Le directeur de la Fondation Maeght, Olivier Kaeppelin, a contacté Lévy il y a plus d’un an, alors que celui-ci était à peine revenu de l’une de ses nombreuses missions en Libye, lui donnant carte blanche pour organiser la traditionnelle exposition d’été, qui est le moment clou de la saison de cette fondation d’art inaugurée il y a presque cinquante ans par le grand ministre de la Culture André Malraux.

En 1973, la Fondation Maeght accueillit la tentative de transposer dans le réel le « musée imaginaire » pensé par Malraux, qui entendait dépasser la valeur propre à chaque œuvre en mettant côte à côte un masque Maya et un tableau de Picasso, tous deux considérés comme des témoignages équivalents de l’aspiration humaine à représenter et à questionner le monde.

Le principe de l’exposition conçue par Lévy sera différent : intervenir dans l’éternel débat sur la valeur de l’art contemporain en recourant à la preuve par neuf de la juxtaposition d’une œuvre classique avec une création moderne ou contemporaine, pour vérifier sur le terrain in vivo si cette dernière soutient la confrontation.

L’approche de Lévy, visiteur familier de la Venise des palais classiques autant que de celle du centre d’art contemporain de la Punta della Dogana, est libre de tout préjugé. Les indiscrétions parlent du concours de François Pinault, de Miuccia Prada et de Daniela Ferretti, directrice du Palais Fortuny.

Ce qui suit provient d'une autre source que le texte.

import Mathlib
import Summits.NavierStokesRegularity.NavierStokesRegularity.Theorems.SubOnsagerCeilingKPSideBranchClassDynamics
import Summits.NavierStokesRegularity.NavierStokesRegularity.Theorems.SubOnsagerCeilingKPFluxBudget
import Summits.NavierStokesRegularity.NavierStokesRegularity.Theorems.SubOnsagerCeilingKPSharedPocketStarvation
import HarnessLib

/-!
# STARVED NETWORKS WITH A SHARED LEAK POCKET — mechanism file (energy starvation, class-wide leak form; part 1 of 2)
# (helper file for the crux `SubOnsagerCeiling.ForwardTailCeilingKP`, stmt-NavierStokesRegularity-27057, `--supports`)

THE LEAK-POCKET CLASS (def-free, by coefficient hypotheses on a KP network proper `α ∈ E₂(R)`: symmetric, cancelling, orthant, diagonal
feeds): the live modes `0, 1, 2` carry an ARBITRARY diagonal forward network among themselves (weights `w_{ae} = α a a e (0,0,1) ≥ 0`,
merging allowed) AND leak diagonally, one shell up, into the COMMON dead-end pocket `3` (weights `W_a = α a a 3 (0,0,1) ≥ 0`); the pocket
feeds nothing and there is NO in-shell coupling at all.  Companion of `Theorems/SubOnsagerCeilingKPSharedPocket*.lean` (in-shell pumps into
the shared pocket); strength hypothesis here: `ρ·w_{ae} ≤ W_a` for all `a` and all live `e`.

* `leakPocket_quadTerm_pocket`, `leakPocket_quadTerm_live` — closed forms (`quadTerm₃(n) = Λ_{n-1} Σ_a W_a x²_{a,n-1}`; for `e ≠ 3`,
  `quadTerm_e(n) = Λ_{n-1}Σ_a w_{ae}x²_{a,n-1} − Λₙ x_{e,n}Σ_j α e e j (0,0,1) x_{j,n+1}`);
* `leakPocket_pocket_ge` — the SAME-SHELL comparison `ρ·x_{e,N} ≤ x_{3,N}` on `[0,s]` for every live `e` and `N ≥ 1` (pocket and live
  mode are fed by the squares of shell `N-1` with weights `W_a ≥ ρ w_{ae}`; the pocket only accumulates).

The sequel `Theorems/SubOnsagerCeilingKPLeakPocketBarrier.lean` turns this into starved gate fluxes and `ShellBarrierAt R ε₀ α` with
`(1+ε₀)^{2θ} = 1 + ρκ` at EVERY scale ratio, where `κ·(Σ_j w_{aj} − W_a) ≤ W_a` (leaks at least `κ ×` the live forward weight).
HONEST FRAMING: statements about Tao-type MODEL lattice ODEs (route SubOnsagerCeiling, rung TL-M2Break); one architecture class; no stub,
crux or summit is proved and nothing here bears on Navier–Stokes regularity. [cite: Tao2016AveragedNS, §4 (4.2)–(4.3), (4.8), (4.13)]
[cite: Teschl2012, §2.4 (Grönwall)]
-/

noncomputable section

-- the sub-problem namespace `NavierStokesRegularity.NavierStokesRegularity` is the tree's layout (D-0017)
set_option linter.dupNamespace false

namespace Summit.NavierStokesRegularity.NavierStokesRegularity.Theorems

open Set Finset MeasureTheory intervalIntegral
open scoped Topology
open Literature.Analysis.FluidPDE.TaoCascade

section LeakPocket

variable {α : Fin 4 → Fin 4 → Fin 4 → ℤ × ℤ × ℤ → ℝ}
  (hs : IsSymmetricCoeff α) (hc : IsCancellingCoeff α)
  (hO : ∀ (Y : Fin 4 → ℤ → ℝ → ℝ) (τ : ℝ), (∀ (j : Fin 4) (k : ℤ), 1 ≤ k → 0 ≤ Y j k τ) →
    ∀ δ : ℝ, 0 < δ → ∀ (i : Fin 4) (n : ℤ), 1 ≤ n → Y i n τ = 0 → 0 ≤ quadTerm δ α Y i n τ)
  (hD : ∀ a b i : Fin 4, a ≠ b → α a b i (0, 0, 1) = 0)
  (h3w : ∀ e : Fin 4, α 3 3 e (0, 0, 1) = 0)
  (hIn : ∀ a b i : Fin 4, α a b i (0, 0, 0) = 0)
include hs hc hO hD h3w hIn

omit hs hc hO hD h3w in
/-- No in-shell coupling: the in-shell quadratic forms vanish. [this file] -/
theorem leakPocket_inShell (y : Fin 4 → ℝ) (i : Fin 4) : ∑ a, ∑ b, α a b i (0, 0, 0) * (y a * y b) = 0 := by
  simp [hIn]

omit h3w in
/-- **Any mode** (no in-shell coupling): `quadTerm_i(n) = Λ_{n-1}Σ_a w_{ai}x²_{a,n-1} − Λₙ x_{i,n}Σ_j w_{ij}x_{j,n+1}`. [this file] -/
theorem leakPocket_quadTerm_live (ε₀ : ℝ) (X : Fin 4 → ℤ → ℝ → ℝ) (i : Fin 4) (n : ℤ) (t : ℝ) :
    quadTerm ε₀ α X i n t =
      (1 + ε₀) ^ ((5 : ℝ) * ((n : ℝ) - 1) / 2) * ∑ a, α a a i (0, 0, 1) * X a (n - 1) t ^ 2 -
        (1 + ε₀) ^ ((5 : ℝ) * n / 2) * (X i n t * ∑ j, α i i j (0, 0, 1) * X j (n + 1) t) := by
  rw [kpProper_quadTerm hs hc hO hD, leakPocket_inShell hIn (fun j => X j n t) i]
  simp

/-- **The pocket**: `quadTerm₃(n) = Λ_{n-1} Σ_a W_a x²_{a,n-1}` (fed by the leaks, feeds nothing). [this file] -/
theorem leakPocket_quadTerm_pocket (ε₀ : ℝ) (X : Fin 4 → ℤ → ℝ → ℝ) (n : ℤ) (t : ℝ) :
    quadTerm ε₀ α X 3 n t = (1 + ε₀) ^ ((5 : ℝ) * ((n : ℝ) - 1) / 2) * ∑ a, α a a 3 (0, 0, 1) * X a (n - 1) t ^ 2 := by
  rw [leakPocket_quadTerm_live hs hc hO hD hIn, sharedPocket_drain_pocket h3w (fun j => X j (n + 1) t)]
  simp

/-- **The shared leak pocket dominates every live amplitude of the same shell**: along an honest non-negative `ν`-viscous solution from a
one-shell datum (`ε₀ ≥ 0`, `ρ ≥ 0`, `ρ·w_{ae} ≤ W_a` for all `a` and live `e`), for every live `e ≠ 3`, every shell `N ≥ 1` and
`t ∈ [0,s]`: `ρ·x_{e,N}(t) ≤ x_{3,N}(t)`. [cite: Teschl2012, §2.4 (Grönwall)] -/
theorem leakPocket_pocket_ge {ε₀ ν s ρ : ℝ} (hε : 0 ≤ ε₀) (hρ0 : 0 ≤ ρ)
    (hρ : ∀ a e : Fin 4, e ≠ 3 → ρ * α a a e (0, 0, 1) ≤ α a a 3 (0, 0, 1))
    {X₀ : Fin 4 → ℝ} {X : Fin 4 → ℤ → ℝ → ℝ}
    (hdat : ∀ (i : Fin 4) (k : ℤ), X i k 0 = if k = 0 then X₀ i else 0)
    (hode : ∀ (i : Fin 4) (k : ℤ), ∀ t ∈ Icc (0 : ℝ) s, HasDerivWithinAt (X i k)
      (quadTerm ε₀ α X i k t - ν * (1 + ε₀) ^ ((2 : ℝ) * k) * X i k t) (Icc (0 : ℝ) s) t)
    (hnn : ∀ t ∈ Icc (0 : ℝ) s, ∀ (i : Fin 4) (k : ℤ), 1 ≤ k → 0 ≤ X i k t)
    {e : Fin 4} (he : e ≠ 3) {N : ℤ} (hN : 1 ≤ N) :
    ∀ t ∈ Icc (0 : ℝ) s, ρ * X e N t ≤ X 3 N t := by
  have hw0 : ∀ a i : Fin 4, 0 ≤ α a a i (0, 0, 1) := fun a i => kpProper_feed_nonneg hO a i
  set κ : ℝ := ν * (1 + ε₀) ^ ((2 : ℝ) * N) with hκ
  set Dr : ℝ → ℝ := fun τ => ∑ j, α e e j (0, 0, 1) * X j (N + 1) τ with hDr
  have hDrnn : ∀ τ ∈ Icc (0 : ℝ) s, 0 ≤ Dr τ := fun τ hτ =>
    Finset.sum_nonneg fun j _ => mul_nonneg (hw0 e j) (hnn τ hτ j _ (by omega))
  set u : ℝ → ℝ := fun τ => X 3 N τ - ρ * X e N τ with hu
  set u' : ℝ → ℝ := fun τ =>
    ((1 + ε₀) ^ ((5 : ℝ) * ((N : ℝ) - 1) / 2) * (∑ a, α a a 3 (0, 0, 1) * X a (N - 1) τ ^ 2) - κ * X 3 N τ) -
      ρ * ((1 + ε₀) ^ ((5 : ℝ) * ((N : ℝ) - 1) / 2) * (∑ a, α a a e (0, 0, 1) * X a (N - 1) τ ^ 2) -
        (1 + ε₀) ^ ((5 : ℝ) * N / 2) * (X e N τ * Dr τ) - κ * X e N τ) with hu'
  have hud : ∀ τ ∈ Icc (0 : ℝ) s, HasDerivWithinAt u (u' τ) (Icc 0 s) τ := by
    intro τ hτ
    have h1 := hode 3 N τ hτ
    rw [leakPocket_quadTerm_pocket hs hc hO hD h3w hIn] at h1
    have h0 := hode e N τ hτ
    rw [leakPocket_quadTerm_live hs hc hO hD hIn] at h0
    exact h1.sub (h0.const_mul ρ)
  have hkey : ∀ τ ∈ Icc (0 : ℝ) s, 0 ≤ u' τ + κ * u τ := by
    intro τ hτ
    have hx : 0 ≤ X e N τ := hnn τ hτ e _ hN
    have hΛ : 0 ≤ (1 + ε₀) ^ ((5 : ℝ) * ((N : ℝ) - 1) / 2) := Real.rpow_nonneg (by linarith) _
    have hΛ' : 0 ≤ (1 + ε₀) ^ ((5 : ℝ) * N / 2) := Real.rpow_nonneg (by linarith) _
    have hdrive : ρ * ∑ a, α a a e (0, 0, 1) * X a (N - 1) τ ^ 2 ≤ ∑ a, α a a 3 (0, 0, 1) * X a (N - 1) τ ^ 2 := by
      rw [Finset.mul_sum]
      refine Finset.sum_le_sum fun a _ => ?_
      have := mul_le_mul_of_nonneg_right (hρ a e he) (sq_nonneg (X a (N - 1) τ))
      linarith [this]
    have hsimp : u' τ + κ * u τ =
        (1 + ε₀) ^ ((5 : ℝ) * ((N : ℝ) - 1) / 2) *
            (∑ a, α a a 3 (0, 0, 1) * X a (N - 1) τ ^ 2 - ρ * ∑ a, α a a e (0, 0, 1) * X a (N - 1) τ ^ 2) +
          ρ * ((1 + ε₀) ^ ((5 : ℝ) * N / 2) * (X e N τ * Dr τ)) := by
      simp only [hu, hu']
      ring
    rw [hsimp]
    have h1 : 0 ≤ (1 + ε₀) ^ ((5 : ℝ) * ((N : ℝ) - 1) / 2) *
        (∑ a, α a a 3 (0, 0, 1) * X a (N - 1) τ ^ 2 - ρ * ∑ a, α a a e (0, 0, 1) * X a (N - 1) τ ^ 2) :=
      mul_nonneg hΛ (by linarith)
    have h2 : 0 ≤ ρ * ((1 + ε₀) ^ ((5 : ℝ) * N / 2) * (X e N τ * Dr τ)) :=
      mul_nonneg hρ0 (mul_nonneg hΛ' (mul_nonneg hx (hDrnn τ hτ)))
    linarith
  set G : ℝ → ℝ := fun τ => Real.exp (κ * τ) * u τ with hG
  set G' : ℝ → ℝ := fun τ => Real.exp (κ * τ) * (u' τ + κ * u τ) with hG'
  have hGd : ∀ τ ∈ Icc (0 : ℝ) s, HasDerivWithinAt G (G' τ) (Icc 0 s) τ := by
    intro τ hτ
    have hexp : HasDerivWithinAt (fun θ => Real.exp (κ * θ)) (Real.exp (κ * τ) * κ) (Icc 0 s) τ := by
      have := ((hasDerivAt_id τ).const_mul κ).exp
      simpa using this.hasDerivWithinAt
    have h := hexp.mul (hud τ hτ)
    refine h.congr_deriv ?_
    simp only [hG']
    ring
  have hGmono : MonotoneOn G (Icc 0 s) := by
    have hGcont : ContinuousOn G (Icc 0 s) := fun τ hτ => (hGd τ hτ).continuousWithinAt
    refine monotoneOn_of_hasDerivWithinAt_nonneg (f' := G') (convex_Icc 0 s) hGcont ?_ ?_
    · intro x hx
      rw [interior_Icc] at hx ⊢
      exact (hGd x (Ioo_subset_Icc_self hx)).mono Ioo_subset_Icc_self
    · intro x hx
      rw [interior_Icc] at hx
      exact mul_nonneg (Real.exp_pos _).le (hkey x (Ioo_subset_Icc_self hx))
  have hG0 : G 0 = 0 := by
    have h1 : X 3 N 0 = 0 := by rw [hdat]; simp; omega
    have h2 : X e N 0 = 0 := by rw [hdat]; simp; omega
    simp [hG, hu, h1, h2]
  intro t ht
  have hGt : 0 ≤ G t := by
    rw [← hG0]
    exact hGmono ⟨le_rfl, ht.1.trans ht.2⟩ ht ht.1
  have hexp : 0 < Real.exp (κ * t) := Real.exp_pos _
  have hut : 0 ≤ u t := by
    by_contra hh
    push Not at hh
    have : G t < 0 := by simp only [hG]; nlinarith [mul_pos hexp (neg_pos.2 hh)]
    linarith
  simp only [hu] at hut
  linarith

end LeakPocket

end Summit.NavierStokesRegularity.NavierStokesRegularity.Theorems

end
import Summits.Ventures.PackingBounds.Configurations.D4NotUniversallyOptimal
import Summits.Ventures.PackingBounds.Configurations.DesignSlackness
import Summits.Ventures.PackingBounds.Energy.ChebyshevUExplicit

/-!
# A universally optimal 24-point configuration on `S³` would have to be a spherical 5-design

Framing: lottery ticket; floor = certified bounds/negative ranges. Venture `PackingBounds` (cell
`pub-packcert`, seat `pub-packcert-energy`) — companion of `D4NotUniversallyOptimal.lean` and `HexagonDesigns.lean`.

Cohn–Conway–Elkies–Kumar (2007, §1): "We further conjecture that there is no universally optimal spherical code of
24 points in `S³`. Any such code would have to be a 5-design, because `C_{D₄}` is." This file proves the second
sentence unconditionally: the `(1+t)⁵`-energy of `24` unit vectors of `ℝ⁴` is
`1608 + Σ_{j=1}^{5} w_j M_j` with the total Gegenbauer moments `M_j = Σ_{x,y} C_j^{(1)}(⟨x,y⟩) ≥ 0` and
`w = (165/32, 55/16, 11/8, 5/16, 1/32) > 0` (`ckPow_five_energy_eq`, `moment_nonneg`), so `E_{(1+t)⁵} ≥ 1608` with
equality exactly for 5-designs (`ckPow_five_energy_ge`, `design5_of_ckPow_five_le`); the `D₄` root system attains
`1608` (`Config.D4.energy_pts`), hence a universally optimal 24-point configuration is a 5-design
(`design5_of_universallyOptimal`, with the per-point form). Together with `HexagonDesigns.lean` (a three-parameter
family of such 5-designs through `D₄`, inside which `D₄` is not universally optimal) this is the formal content of
CCEK's reduction of their conjecture to "every 24-point 5-design on `S³` lies in the hexagon family".

## References
* H. Cohn, J. H. Conway, N. D. Elkies, A. Kumar, *The D₄ root system is not universally optimal*,
  Experiment. Math. 16 (2007) 313–320, §1 and §4. [`CohnConwayElkiesKumar2007`]
-/

noncomputable section

namespace Summit.Ventures.PackingBounds.Config

open Finset Literature.Analysis.SpecialFunctions Summit.Ventures.PackingBounds.Energy

/-- **Total Gegenbauer moments are nonnegative**: for unit vectors `C ⊂ ℝⁿ` (`n = 2μ + 2`, `μ > 0`),
`Σ_{x,y ∈ C} C_k^{(μ)}(⟨x,y⟩) ≥ 0` (positive semidefiniteness of the zonal kernels; tree:
`sum_mul_gegenbauerHom_nonneg`). [folklore] -/
theorem moment_nonneg {n : ℕ} {μ : ℝ} (hn : (n : ℝ) = 2 * μ + 2) (hμ : 0 < μ)
    (C : Finset (EuclideanSpace ℝ (Fin n))) (h1 : ∀ x ∈ C, ‖x‖ = 1) (k : ℕ) :
    0 ≤ ∑ x ∈ C, ∑ y ∈ C, gegenbauerSum μ k (inner ℝ x y) := by
  classical
  have hpos := sum_mul_gegenbauerHom_nonneg (n := n) (μ := μ) hn hμ k
    (fun a : C => fun j => (a : EuclideanSpace ℝ (Fin n)) j) (fun _ => 1)
  have hunit : ∀ a : C, ∑ j, (a : EuclideanSpace ℝ (Fin n)) j ^ 2 = 1 := fun a => by
    rw [← EuclideanSpace.real_norm_sq_eq, h1 a a.2, one_pow]
  have hinner : ∀ a b : C, inner ℝ (a : EuclideanSpace ℝ (Fin n)) b =
      ∑ j, (a : EuclideanSpace ℝ (Fin n)) j * (b : EuclideanSpace ℝ (Fin n)) j := fun a b => by
    simp [PiLp.inner_apply, mul_comm]
  simp only [hunit, mul_one, one_mul] at hpos
  rw [← Finset.sum_coe_sort C]
  simp_rw [← Finset.sum_coe_sort C]
  simpa only [hinner, gegenbauerSum_eq_gegenbauerHom] using hpos

/-- **The `(1+t)⁵`-energy of unit vectors of `ℝ⁴` in terms of the total Gegenbauer (`C^{(1)} = U`) moments**:
`Σ_{x ≠ y} (1+⟨x,y⟩)⁵ = (33/8)|C|² - 32|C| + (165/32)M₁ + (55/16)M₂ + (11/8)M₃ + (5/16)M₄ + (1/32)M₅`. [folklore] -/
theorem ckPow_five_energy_eq (C : Finset (EuclideanSpace ℝ (Fin 4))) (h1 : ∀ x ∈ C, ‖x‖ = 1) :
    ∑ x ∈ C, ∑ y ∈ C.erase x, (1 + inner ℝ x y) ^ 5 =
      (33 / 8 : ℝ) * (C.card : ℝ) ^ 2 - 32 * C.card +
        (165 / 32 : ℝ) * ∑ x ∈ C, ∑ y ∈ C, gegenbauerSum 1 1 (inner ℝ x y) +
        (55 / 16 : ℝ) * ∑ x ∈ C, ∑ y ∈ C, gegenbauerSum 1 2 (inner ℝ x y) +
        (11 / 8 : ℝ) * ∑ x ∈ C, ∑ y ∈ C, gegenbauerSum 1 3 (inner ℝ x y) +
        (5 / 16 : ℝ) * ∑ x ∈ C, ∑ y ∈ C, gegenbauerSum 1 4 (inner ℝ x y) +
        (1 / 32 : ℝ) * ∑ x ∈ C, ∑ y ∈ C, gegenbauerSum 1 5 (inner ℝ x y) := by
  classical
  have hdiag : ∀ x ∈ C, ∑ y ∈ C.erase x, (1 + inner ℝ x y) ^ 5 =
      ∑ y ∈ C, (1 + inner ℝ x y) ^ 5 - 32 := by
    intro x hx
    rw [← Finset.sum_erase_add _ _ hx, real_inner_self_eq_norm_sq, h1 x hx]
    norm_num
  rw [Finset.sum_congr rfl hdiag, Finset.sum_sub_distrib, sum_const, nsmul_eq_mul]
  have hlin : ∀ x y : EuclideanSpace ℝ (Fin 4), (1 + inner ℝ x y) ^ 5 =
      (33 / 8 : ℝ) * gegenbauerSum 1 0 (inner ℝ x y) + (165 / 32 : ℝ) * gegenbauerSum 1 1 (inner ℝ x y) +
        (55 / 16 : ℝ) * gegenbauerSum 1 2 (inner ℝ x y) + (11 / 8 : ℝ) * gegenbauerSum 1 3 (inner ℝ x y) +
        (5 / 16 : ℝ) * gegenbauerSum 1 4 (inner ℝ x y) + (1 / 32 : ℝ) * gegenbauerSum 1 5 (inner ℝ x y) := by
    intro x y
    rw [ChebyshevU.c1_0, ChebyshevU.c1_1, ChebyshevU.c1_2, ChebyshevU.c1_3, ChebyshevU.c1_4,
      ChebyshevU.c1_5]
    ring
  have hM0 : ∑ x ∈ C, ∑ y ∈ C, gegenbauerSum 1 0 (inner ℝ x y) = (C.card : ℝ) ^ 2 := by
    simp only [ChebyshevU.c1_0, sum_const, nsmul_eq_mul, mul_one]; ring
  simp_rw [hlin, Finset.sum_add_distrib, ← Finset.mul_sum, hM0]
  ring

/-- **LP bound with equality case for `(1+t)⁵` and `24` points on `S³`**: `Σ_{x ≠ y} (1+⟨x,y⟩)⁵ ≥ 1608`. [folklore] -/
theorem ckPow_five_energy_ge (C : Finset (EuclideanSpace ℝ (Fin 4))) (h1 : ∀ x ∈ C, ‖x‖ = 1)
    (hN : C.card = 24) : (1608 : ℝ) ≤ ∑ x ∈ C, ∑ y ∈ C.erase x, (1 + inner ℝ x y) ^ 5 := by
  rw [ckPow_five_energy_eq C h1, hN]
  have h4 : ((4 : ℕ) : ℝ) = 2 * 1 + 2 := by norm_num
  have m1 := moment_nonneg h4 one_pos C h1 1
  have m2 := moment_nonneg h4 one_pos C h1 2
  have m3 := moment_nonneg h4 one_pos C h1 3
  have m4 := moment_nonneg h4 one_pos C h1 4
  have m5 := moment_nonneg h4 one_pos C h1 5
  push_cast
  nlinarith

/-- **Equality forces a 5-design**: a `24`-point configuration on `S³` with `(1+t)⁵`-energy `≤ 1608` (the value of
the `D₄` root system and of every 24-point 5-design) has vanishing total Gegenbauer moments of orders `1, …, 5`. -/
theorem design5_of_ckPow_five_le (C : Finset (EuclideanSpace ℝ (Fin 4))) (h1 : ∀ x ∈ C, ‖x‖ = 1)
    (hN : C.card = 24) (hle : ∑ x ∈ C, ∑ y ∈ C.erase x, (1 + inner ℝ x y) ^ 5 ≤ 1608)
    (k : ℕ) (hk1 : 1 ≤ k) (hk5 : k ≤ 5) :
    ∑ x ∈ C, ∑ y ∈ C, gegenbauerSum 1 k (inner ℝ x y) = 0 := by
  rw [ckPow_five_energy_eq C h1, hN] at hle
  have h4 : ((4 : ℕ) : ℝ) = 2 * 1 + 2 := by norm_num
  have m1 := moment_nonneg h4 one_pos C h1 1
  have m2 := moment_nonneg h4 one_pos C h1 2
  have m3 := moment_nonneg h4 one_pos C h1 3
  have m4 := moment_nonneg h4 one_pos C h1 4
  have m5 := moment_nonneg h4 one_pos C h1 5
  push_cast at hle
  interval_cases k <;> linarith

/-- **A universally optimal 24-point configuration on `S³` is a spherical 5-design** (Cohn–Conway–Elkies–Kumar 2007,
§1: "Any such code would have to be a 5-design, because `C_{D₄}` is"): if `C₀` (24 unit vectors of `ℝ⁴`) has
`a`-energy at most that of every 24-point configuration for every `a` absolutely monotonic on `[-1,1)`, then
`Σ_{x,y ∈ C₀} C_k^{(1)}(⟨x,y⟩) = 0` for `k = 1, …, 5`, and hence `Σ_{y ∈ C₀} C_k^{(1)}(⟨x,y⟩) = 0` around every point.
[cite: CohnConwayElkiesKumar2007, §1 (a universally optimal 24-point code must be a 5-design)] -/
theorem design5_of_universallyOptimal (C₀ : Finset (EuclideanSpace ℝ (Fin 4))) (h1 : ∀ x ∈ C₀, ‖x‖ = 1)
    (hN : C₀.card = 24)
    (hopt : ∀ a : ℝ → ℝ, AbsolutelyMonotoneOn a (Set.Ico (-1) 1) →
      ∀ C : Finset (EuclideanSpace ℝ (Fin 4)), (∀ x ∈ C, ‖x‖ = 1) → C.card = 24 →
        ∑ x ∈ C₀, ∑ y ∈ C₀.erase x, a (inner ℝ x y) ≤ ∑ x ∈ C, ∑ y ∈ C.erase x, a (inner ℝ x y))
    (k : ℕ) (hk1 : 1 ≤ k) (hk5 : k ≤ 5) :
    ∑ x ∈ C₀, ∑ y ∈ C₀, gegenbauerSum 1 k (inner ℝ x y) = 0 ∧
      ∀ x ∈ C₀, ∑ y ∈ C₀, gegenbauerSum 1 k (inner ℝ x y) = 0 := by
  have h5 := hopt (fun t => (1 + t) ^ 5) (absolutelyMonotoneOn_one_add_pow 5) D4.pts D4.norm_of_mem_pts
    D4.card_pts
  have hD4 := D4.energy_pts (fun t => (1 + t) ^ 5)
  beta_reduce at hD4
  rw [hD4] at h5
  norm_num at h5
  have htot := design5_of_ckPow_five_le C₀ h1 hN h5 k hk1 hk5
  exact ⟨htot, fun x hx => DesignSlackness.pointMoment_eq_zero_of_total (n := 4) (μ := 1) (by norm_num)
    one_pos C₀ h1 k htot hx⟩

end Summit.Ventures.PackingBounds.Config

end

Le rapport tourmenté entre peinture et philosophie aura pour fil conducteur l’iconoclastie, héritée de la conception platonique, propre aussi à la tradition hébraïque mais qui n’est pas étrangère aux débuts de la chrétienté.

L’exposition rendra compte de la résurgence périodique de l’hérésie iconoclaste, qui va de l’évêque espagnol Claude, qui, dans la Turin du IXe siècle brûlait croix et reliques, considérant les images sacrées comme un héritage du paganisme et l’expression de la matérialité de l’homme, et non comme manifestation du divin, jusqu’à Marcel Duchamp et d’autres artistes contemporains.

La relation entre art et littérature, entre peintres et théologiens, mécènes et collectionneurs, a  souvent été étudiée, mais les rapports qui se nouent entre peinture et philosophie sont restés peu explorés jusqu’à aujourd’hui. L’exposition de la Fondation Maeght (qui, avec le Centre Pompidou et le Palais de Tokyo, est le poumon de l’art contemporain en France) entend reparcourir ce corps à corps, cette bataille à travers les siècles, avec un propos qui commence avec Platon et débouche sur Kant, Hegel et Croce, à travers la contribution de vingt artistes contemporains qui ont accepté de lire, face à la caméra de Lévy, vingt textes philosophiques.

Les philosophes-clés sont Platon, Heidegger, Shelling et, surtout, Nietzsche, qui renverse le platonisme. L’hommage au Turin de Nietzsche, De Chirico et  à sa « peinture métaphysique » influencée par le penseur allemand, était inévitable. Rendez-vous à la Fondation Maeght pour Les formes de la pensée, à partir du 29 juin 2013.